Business is a lot like politics. Things are never as bad as they seem, and they're never as good as they seem either.
Palm's down a lot from $17 because they should have never been at $17. (I bought in around $6 so am a little underwater, but hanging in).
I really think it's their marketing. Palm's never been very good at this, and now they're competing with Apple, a company whose ads have been case studies in college programs for over a quarter century. And the Motorolas and Nokias, who have much more clout with carriers, which still counts for a lot because most people still get a phone (even a smart one) by deciding what carrier they like then going to the store and seeing what looks good.
They seem to have had a fire lit under their ass. I don't know if they'll make something work, but I do know they've got hands-down the best OS on the phone market. Unfortunately as a shareholder I'm a lot more confident in their ability to produce great phones than their ability to sell them lately. Their turbulent period before WebOS pretty much ceded what little control they had of the
"One thousand apps is peanuts compared to the iPhone, which has well over 100,000 apps on offer, or Android's 10,000+ apps."
How many fart apps do you really need? 100x the apps is not 100x as good. In fact, it's probably not even 2x as good. The main thing I do on my Pre is listen to a podcast app that will not be allowed to exist on an iPhone. I'd rather have that one app than 100,000 others. I'm a special case, certainly, but the point is that it's not just a numbers game, and even if it were it would not scale linearly.
The article makes the "long tail" case that the number of fart apps within a phone's application catalog signals to potential buyers of the phone that they will likely find the fart app that is just right for them.
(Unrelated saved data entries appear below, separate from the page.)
import Summits.PneNP.PneNP.Theorems.ChebyshevTracialDesignBinomialMomentSums
import HarnessLib

/-!
# Cell pnp-psdrank, route `ChebyshevTracialDesign`: column sums of a harmonic layer over EVERY level class of a
# perfect matching — the exact bi-mode coefficients (★) by binomial inversion

Harmonic backbone, brick 7 (MEMO-7 §1 (1f), the `A`-basis). Rothvoß's level kernels `A_c(U,M) = 1[cc(U,M) = c]`
[cite: Rothvoss2017, §2 (PDF p. 6)] are the binomial inverse of the moment kernels `E^{(a)}(U,M) = C(e(U,M), a)`
(`e = (|U| − cc)/2` = number of matching edges inside `U`): `1[e = e₀] = Σ_a (−1)^{a−e₀} C(a,e₀) C(e,a)`
(`ite_eq_alternating_choose`). Hence, from the `E`-basis column sums (`…BinomialMomentSums`, p441980), for a
Johnson-harmonic `p` of degree `k` and every level:
* `level_column_sum_zeta_eq_zero_of_odd` : `Σ_{|U| = 2l+1, e_π(U) = e₀} zeta p (U) = 0` for odd `k` — EVERY level kernel kills
  the odd Johnson layers (route vocabulary: `level_column_sum_cc_eq_zero_of_odd`, `Σ_{|U| = t, cc(U,M) = c} zeta p (U) = 0`);
* `level_column_sum_zeta_eq_of_even` : for `k = 2κ` it equals `σ̃ · Σ_{T closed, |T| = 2κ} p_T` with the explicit alternating
  coefficient `σ̃ = Σ_{a ≥ max(e₀,κ)} (−1)^{a−e₀} C(a,e₀) · [Π_{i<t−2a}(n−2a−2κ−i)/(t−2a)!] · C(n/2−2κ, a−κ)` — MEMO-7 (★):
  all level kernels map the even layer onto the SAME matching-side functional `Π_p` (rank one in the level), with the
  half-degree-in-`c` profile coefficients verified numerically (n ≤ 12 entrywise; p1's σ_k at n = 80).
[cite: GodsilMeagher2015, §15.2 (perfect matching scheme)] WHAT THIS IS NOT: no eigenvalue count (eng g7 (R1)); nothing on
psd rank. Supports crux stmt-PneNP-19878.
-/

set_option linter.dupNamespace false -- `Summit.PneNP.PneNP.…`: summit = sub-problem (D-0017)

noncomputable section

namespace Summit.PneNP.PneNP.Theorems.ChebyshevTracialDesignLevelColumnSums

open Finset Literature.Combinatorics.AssociationSchemes Literature.Combinatorics.AssociationSchemes.JohnsonHarmonics
open Literature.Barriers.PneNP
open Summit.PneNP.PneNP.Theorems.ChebyshevTracialDesignMatchingClosedSums
open Summit.PneNP.PneNP.Theorems.ChebyshevTracialDesignInvolutionKeys
open Summit.PneNP.PneNP.Theorems.ChebyshevTracialDesignSaturatedSubsets
open Summit.PneNP.PneNP.Theorems.ChebyshevTracialDesignBinomialMomentSums
open Summit.PneNP.PneNP.Theorems.ChebyshevTracialDesignTightColumnSums

variable {n : ℕ}

/-! ### §1 Binomial inversion -/

/-- `Σ_{i < m'} (−1)^i C(m, i) = [m = 0]` for `m < m'` (the extra terms vanish). -/
theorem alternating_sum_choose_eq (m m' : ℕ) (hm : m < m') :
    ∑ i ∈ range m', (-1 : ℝ) ^ i * (m.choose i : ℝ) = if m = 0 then 1 else 0 := by
  rw [← sum_subset (range_subset_range.2 (show m + 1 ≤ m' by omega))]
  · have h := Int.alternating_sum_range_choose (n := m)
    have h' : ((∑ i ∈ range (m + 1), ((-1) ^ i * (m.choose i : ℤ)) : ℤ) : ℝ) = ((if m = 0 then 1 else 0 : ℤ) : ℝ) := by
      rw [h]
    push_cast at h'
    rw [h']
  · intro i _ hi
    rw [mem_range, not_lt] at hi
    rw [Nat.choose_eq_zero_of_lt (by omega)]; simp

/-- **Binomial inversion of the moment kernels**: for `e < L`,
`[e = e₀] = Σ_{a < L} [e₀ ≤ a] (−1)^{a−e₀} C(a,e₀) C(e,a)`. -/
theorem ite_eq_alternating_choose (e e₀ L : ℕ) (he : e < L) :
    (if e = e₀ then (1 : ℝ) else 0) =
      ∑ a ∈ range L, if e₀ ≤ a then (-1 : ℝ) ^ (a - e₀) * (a.choose e₀ : ℝ) * (e.choose a : ℝ) else 0 := by
  by_cases he₀ : e₀ ≤ e
  · -- split `range L` at `e₀` and shift
    obtain ⟨m, rfl⟩ := Nat.exists_eq_add_of_le he₀
    have hsplit := (sum_range_add_sum_Ico (fun a => if e₀ ≤ a then (-1 : ℝ) ^ (a - e₀) * (a.choose e₀ : ℝ) *
        ((e₀ + m).choose a : ℝ) else 0) (show e₀ ≤ L by omega)).symm
    rw [hsplit]
    have h0 : ∑ a ∈ range e₀, (if e₀ ≤ a then (-1 : ℝ) ^ (a - e₀) * (a.choose e₀ : ℝ) * ((e₀ + m).choose a : ℝ) else 0) = 0 :=
      sum_eq_zero fun a ha => by rw [mem_range] at ha; rw [if_neg (by omega)]
    rw [h0, zero_add, sum_Ico_eq_sum_range]
    have hterm : ∀ i ∈ range (L - e₀),
        (if e₀ ≤ e₀ + i then (-1 : ℝ) ^ (e₀ + i - e₀) * ((e₀ + i).choose e₀ : ℝ) * ((e₀ + m).choose (e₀ + i) : ℝ) else 0) =
        ((e₀ + m).choose e₀ : ℝ) * ((-1 : ℝ) ^ i * (m.choose i : ℝ)) := by
      intro i _
      rw [if_pos (Nat.le_add_right _ _), Nat.add_sub_cancel_left]
      have h := Nat.choose_mul (n := e₀ + m) (k := e₀ + i) (s := e₀) (Nat.le_add_right _ _)
      rw [Nat.add_sub_cancel_left, Nat.add_sub_cancel_left] at h
      have h' : (((e₀ + m).choose (e₀ + i) : ℕ) : ℝ) * ((e₀ + i).choose e₀ : ℝ) =
          ((e₀ + m).choose e₀ : ℝ) * (m.choose i : ℝ) := by exact_mod_cast h
      calc (-1 : ℝ) ^ i * ((e₀ + i).choose e₀ : ℝ) * ((e₀ + m).choose (e₀ + i) : ℝ)
          = (-1 : ℝ) ^ i * ((((e₀ + m).choose (e₀ + i) : ℕ) : ℝ) * ((e₀ + i).choose e₀ : ℝ)) := by ring
        _ = _ := by rw [h']; ring
    rw [sum_congr rfl hterm, ← mul_sum, alternating_sum_choose_eq m (L - e₀) (by omega)]
    by_cases hm : m = 0
    · subst hm; simp
    · rw [if_neg hm, if_neg (by omega), mul_zero]
  · rw [if_neg (by omega)]
    symm
    refine sum_eq_zero fun a _ => ?_
    split_ifs with ha
    · rw [Nat.choose_eq_zero_of_lt (show e < a by omega)]; simp
    · rfl

/-! ### §2 Column sums over a level class -/

section Invol

variable {π : Fin n → Fin n} (hinv : ∀ x, π (π x) = x) (hfix : ∀ x, π x ≠ x)
include hinv hfix

/-- The number of inner keys of a `(2l+1)`-set is at most `l`. -/
theorem innerKeys_le {l : ℕ} {U : Finset (Fin n)} (hU : U.card = 2 * l + 1) :
    (U.filter fun x => x < π x ∧ π x ∈ U).card ≤ l := by
  have h1 := two_mul_card_innerKeys hinv hfix U
  have h2 := card_filter_le U (fun x => π x ∈ U)
  omega

/-- **Level sums as alternating combinations of moment sums**: for any weight `f` on the `(2l+1)`-sets,
`Σ_{e_π(U) = e₀} f(U) = Σ_{a ≤ l} [e₀ ≤ a] (−1)^{a−e₀} C(a,e₀) · Σ_U C(e_π(U), a) f(U)`. -/
theorem levelSum_eq_alternating_momentSum (f : Finset (Fin n) → ℝ) (l e₀ : ℕ) :
    ∑ U ∈ (powersetCard (2 * l + 1) (univ : Finset (Fin n))).filter
        (fun U => (U.filter fun x => x < π x ∧ π x ∈ U).card = e₀), f U =
      ∑ a ∈ range (l + 1), (if e₀ ≤ a then (-1 : ℝ) ^ (a - e₀) * (a.choose e₀ : ℝ) else 0) *
        ∑ U ∈ powersetCard (2 * l + 1) (univ : Finset (Fin n)),
          ((((U.filter fun x => x < π x ∧ π x ∈ U).card).choose a : ℕ) : ℝ) * f U := by
  rw [sum_filter]
  simp_rw [mul_sum]
  rw [sum_comm]
  refine sum_congr rfl fun U hU => ?_
  have he := innerKeys_le hinv hfix (l := l) (mem_powersetCard.1 hU).2
  have hI := ite_eq_alternating_choose ((U.filter fun x => x < π x ∧ π x ∈ U).card) e₀ (l + 1) (by omega)
  calc (if (U.filter fun x => x < π x ∧ π x ∈ U).card = e₀ then f U else 0)
      = (if (U.filter fun x => x < π x ∧ π x ∈ U).card = e₀ then (1 : ℝ) else 0) * f U := by
        split_ifs <;> simp
    _ = (∑ a ∈ range (l + 1), if e₀ ≤ a then (-1 : ℝ) ^ (a - e₀) * (a.choose e₀ : ℝ) *
          (((U.filter fun x => x < π x ∧ π x ∈ U).card).choose a : ℝ) else 0) * f U := by rw [hI]
    _ = _ := by
        rw [sum_mul]
        refine sum_congr rfl fun a _ => ?_
        split_ifs <;> ring

/-- Moment sums below the degree vanish: for `p` harmonic of degree `k` and `2a < k`,
`Σ_U C(e_π(U), a) · zeta p (U) = 0` (`zeta p` vanishes on the closed `2a`-sets, which are too small). -/
theorem momentSum_zeta_eq_zero_of_lt {k : ℕ} {p : Finset (Fin n) → ℝ} (hp : IsHarmonic k p) {t a : ℕ}
    (hak : 2 * a < k) :
    ∑ U ∈ powersetCard t (univ : Finset (Fin n)),
        ((((U.filter fun x => x < π x ∧ π x ∈ U).card).choose a : ℕ) : ℝ) * zeta p U = 0 := by
  rw [momentSum_eq_closedSum_supersets hinv hfix]
  refine sum_eq_zero fun V hV => ?_
  have hVc : V.card = 2 * a := (mem_powersetCard.1 (mem_filter.1 hV).1).2
  by_cases hat : 2 * a ≤ t
  · obtain ⟨j, hj⟩ : ∃ j, t = 2 * a + j := ⟨t - 2 * a, by omega⟩
    have h := sum_supersets_zeta_iter hp V j
    rw [zeta_of_isHomog_of_card_lt hp.1 (by rw [hVc]; omega), mul_zero, hVc, ← hj] at h
    exact (mul_eq_zero.1 h).resolve_left (by positivity)
  · have : (powersetCard t (univ : Finset (Fin n))).filter (fun U => V ⊆ U) = ∅ := by
      refine filter_eq_empty_iff.2 fun U hU hVU => ?_
      have := card_le_card hVU
      rw [(mem_powersetCard.1 hU).2, hVc] at this
      omega
    rw [this, sum_empty]

/-! ### §3 Level column sums of a harmonic layer -/

/-- **Every level kernel kills the odd Johnson layers.** For `p` harmonic of odd degree `k` and every level class
`e_π(U) = e₀` of the `(2l+1)`-cuts: `Σ_{|U| = 2l+1, e_π(U) = e₀} zeta p (U) = 0`. -/
theorem level_column_sum_zeta_eq_zero_of_odd {k : ℕ} (hk : Odd k) {p : Finset (Fin n) → ℝ} (hp : IsHarmonic k p)
    (l e₀ : ℕ) :
    ∑ U ∈ (powersetCard (2 * l + 1) (univ : Finset (Fin n))).filter
        (fun U => (U.filter fun x => x < π x ∧ π x ∈ U).card = e₀), zeta p U = 0 := by
  rw [levelSum_eq_alternating_momentSum hinv hfix]
  refine sum_eq_zero fun a ha => ?_
  rw [momentSum_zeta_eq_zero_of_odd hinv hfix hk hp (by have := mem_range.1 ha; omega), mul_zero]

/-- **The exact bi-mode coefficient (★).** For `p` harmonic of degree `2κ` (`4κ ≤ n`) and every level class `e_π(U) = e₀`
of the `(2l+1)`-cuts: `Σ_{|U| = 2l+1, e_π(U) = e₀} zeta p (U) = σ̃ · Σ_{T closed, |T| = 2κ} p_T` with
`σ̃ = Σ_{κ, e₀ ≤ a ≤ l} (−1)^{a−e₀} C(a,e₀) · (Π_{i < 2l+1−2a} (n − 2a − 2κ − i)) / (2l+1−2a)! · C(n/2 − 2κ, a − κ)`. -/
theorem level_column_sum_zeta_eq_of_even {κ : ℕ} (hκn : 4 * κ ≤ n) {p : Finset (Fin n) → ℝ}
    (hp : IsHarmonic (2 * κ) p) (l e₀ : ℕ) :
    ∑ U ∈ (powersetCard (2 * l + 1) (univ : Finset (Fin n))).filter
        (fun U => (U.filter fun x => x < π x ∧ π x ∈ U).card = e₀), zeta p U =
      (∑ a ∈ range (l + 1), if e₀ ≤ a ∧ κ ≤ a then
          (-1 : ℝ) ^ (a - e₀) * (a.choose e₀ : ℝ) *
            ((∏ i ∈ range (2 * l + 1 - 2 * a), ((n : ℝ) - (2 * a : ℕ) - (2 * κ : ℕ) - i)) /
              ((2 * l + 1 - 2 * a).factorial : ℝ)) *
            (((((univ : Finset (Fin n)).filter fun x => x < π x).card - 2 * κ).choose (a - κ) : ℕ) : ℝ)
        else 0) *
        ∑ T ∈ univ.filter (fun T : Finset (Fin n) => (T.filter fun x => π x ∈ T).card = 2 * κ), p T := by
  rw [levelSum_eq_alternating_momentSum hinv hfix, sum_mul]
  refine sum_congr rfl fun a ha => ?_
  have hal : a ≤ l := by have := mem_range.1 ha; omega
  by_cases hκa : κ ≤ a
  · -- the moment sum from brick 6 with `j = 2l + 1 - 2a`
    obtain ⟨j, hj⟩ : ∃ j, 2 * l + 1 = 2 * a + j := ⟨2 * l + 1 - 2 * a, by omega⟩
    have hm := momentSum_zeta_eq_of_even hinv hfix hκn hp (a := a) (j := j) hκa
    rw [← hj] at hm
    have hjf : ((j.factorial : ℕ) : ℝ) ≠ 0 := by positivity
    have hM : ∑ U ∈ powersetCard (2 * l + 1) (univ : Finset (Fin n)),
        ((((U.filter fun x => x < π x ∧ π x ∈ U).card).choose a : ℕ) : ℝ) * zeta p U =
        ((∏ i ∈ range j, ((n : ℝ) - (2 * a : ℕ) - (2 * κ : ℕ) - i)) / (j.factorial : ℝ)) *
          ((((((univ : Finset (Fin n)).filter fun x => x < π x).card - 2 * κ).choose (a - κ) : ℕ) : ℝ) *
            ∑ T ∈ univ.filter (fun T : Finset (Fin n) => (T.filter fun x => π x ∈ T).card = 2 * κ), p T) := by
      rw [div_mul_eq_mul_div, eq_div_iff (by exact_mod_cast hjf), mul_comm]
      exact_mod_cast hm
    rw [hM, show 2 * l + 1 - 2 * a = j by omega]
    by_cases he : e₀ ≤ a
    · rw [if_pos he, if_pos ⟨he, hκa⟩]; ring
    · rw [if_neg he, if_neg (fun h => he h.1)]; ring
  · push Not at hκa
    rw [momentSum_zeta_eq_zero_of_lt hinv hfix hp (by omega), mul_zero, if_neg (fun h => (by omega : ¬ κ ≤ a) h.2),
      zero_mul]

end Invol

/-! ### §4 In the route's vocabulary: every level kernel `1[cc(U,M) = c]` kills the odd layers -/

/-- **All level kernels of Rothvoß's slack matrix annihilate the odd Johnson layers**: for every perfect matching `M`,
odd cut size `t`, level `c`, and Johnson-harmonic `p` of odd degree, `Σ_{|U| = t, cc(U,M) = c} zeta p (U) = 0`. -/
theorem level_column_sum_cc_eq_zero_of_odd (M : PMatch n) {t : ℕ} (ht : Odd t) (c : ℕ) {k : ℕ} (hk : Odd k)
    {p : Finset (Fin n) → ℝ} (hp : IsHarmonic k p) :
    ∑ U ∈ univ.filter (fun U : OddSet n => U.1.card = t ∧ cc U M = c), zeta p U.1 = 0 := by
  classical
  obtain ⟨l, rfl⟩ := ht
  -- translate `cc = c` into the inner-key count `e = (t - c)/2` (and `c ≤ t`, parity)
  by_cases hc : c ≤ 2 * l + 1 ∧ (2 * l + 1 - c) % 2 = 0
  · have hfilter : univ.filter (fun U : OddSet n => U.1.card = 2 * l + 1 ∧ cc U M = c) =
        univ.filter (fun U : OddSet n => U.1.card = 2 * l + 1 ∧
          (U.1.filter fun x => x < M.2.partner x ∧ M.2.partner x ∈ U.1).card = (2 * l + 1 - c) / 2) := by
      refine filter_congr fun U _ => ?_
      have h := card_eq_cc_add U M
      constructor
      · rintro ⟨h1, h2⟩; refine ⟨h1, ?_⟩; rw [h1, h2] at h; omega
      · rintro ⟨h1, h2⟩; refine ⟨h1, ?_⟩; rw [h1, h2] at h; omega
    rw [hfilter, sum_oddSet_eq_sum_powersetCard ⟨l, rfl⟩
      (fun U => (U.filter fun x => x < M.2.partner x ∧ M.2.partner x ∈ U).card = (2 * l + 1 - c) / 2) (fun U => zeta p U)]
    exact level_column_sum_zeta_eq_zero_of_odd (partner_invol M).1 (partner_invol M).2 hk hp l _
  · -- no cut has this level: the class is empty
    refine sum_eq_zero fun U hU => ?_
    exfalso
    simp only [mem_filter, mem_univ, true_and] at hU
    have h := card_eq_cc_add U M
    rw [hU.1, hU.2] at h
    apply hc
    omega

end Summit.PneNP.PneNP.Theorems.ChebyshevTracialDesignLevelColumnSums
It's certainly better from a marketing perspective to say "We have 100,000 apps" than 1,000. I'd be curious to know what a prospective first-time smartphone buyer thinks, perhaps their conception might be that it's 100x better.
They won't think that when buying their second smartphone though.
There are nearly 1,800 apps available for download on my Pre. It is not 100,000 but it is not small either. From what I have seen the vast majority of the 100,000 iPhone apps are spam apps (useless or glorified rss readers), but even if only 5% of the apps not spam, 5,000 quality apps is a good thing to have. Palm's 1,800 is more than Windows Mobile Marketplace.
For sure a lot are spam apps. If people just submitted 5,000 public domain books and 20,000 feed readers it wouldn't make their app store any better. Throwing around large app numbers is meaningless, people should be talking about the apps that they think are quality and aren't available elsewhere.
Even Google + Nexus One hasn't sold more than about 100K phones with the "unlocked, GSM" strategy. So, whatever Palm's mistakes, it doesn't look like this was one of them.
> So, whatever Palm's mistakes, it doesn't look like this was one of them.
Having a GSM phone would, if not help selling them abroad, at least not prevent them from doing so.
As for the Nexus One, why would Google want to pose a threat to its licensees? The Nexus One is not meant to compete with Motorola's or HTC's offerings: it's there to show what a pure Android phone is. It's a showcase.
You really think more people would buy a phone unlocked at $650 versus with a two year contract for $150? Keep in mind that you need a plan regardless and that (excepting some new T-Mobile plans) you pay the same monthly cost whether you got a subsidized phone and a plan or not.
(Sure, they could have marketed it better overseas, but I don't think that would have made the difference either.)
Palm did very well with the OS, but they screwed up everything else. The hardware is crappy, the performance is sluggish and unresponsive, too many bugs, their marketing sucked, etc.
I think the only solution for Palm is for Google to buy them. Then Google can incorporate some WebOS stuff into Android.
You can't just bolt code from one platform onto another. Google shouldn't buy them; they offer nothing that Google needs. However, if there are any struggling phone manufacturers, buying Palm for WebOS to distinguish themselves from the competition might be a good idea.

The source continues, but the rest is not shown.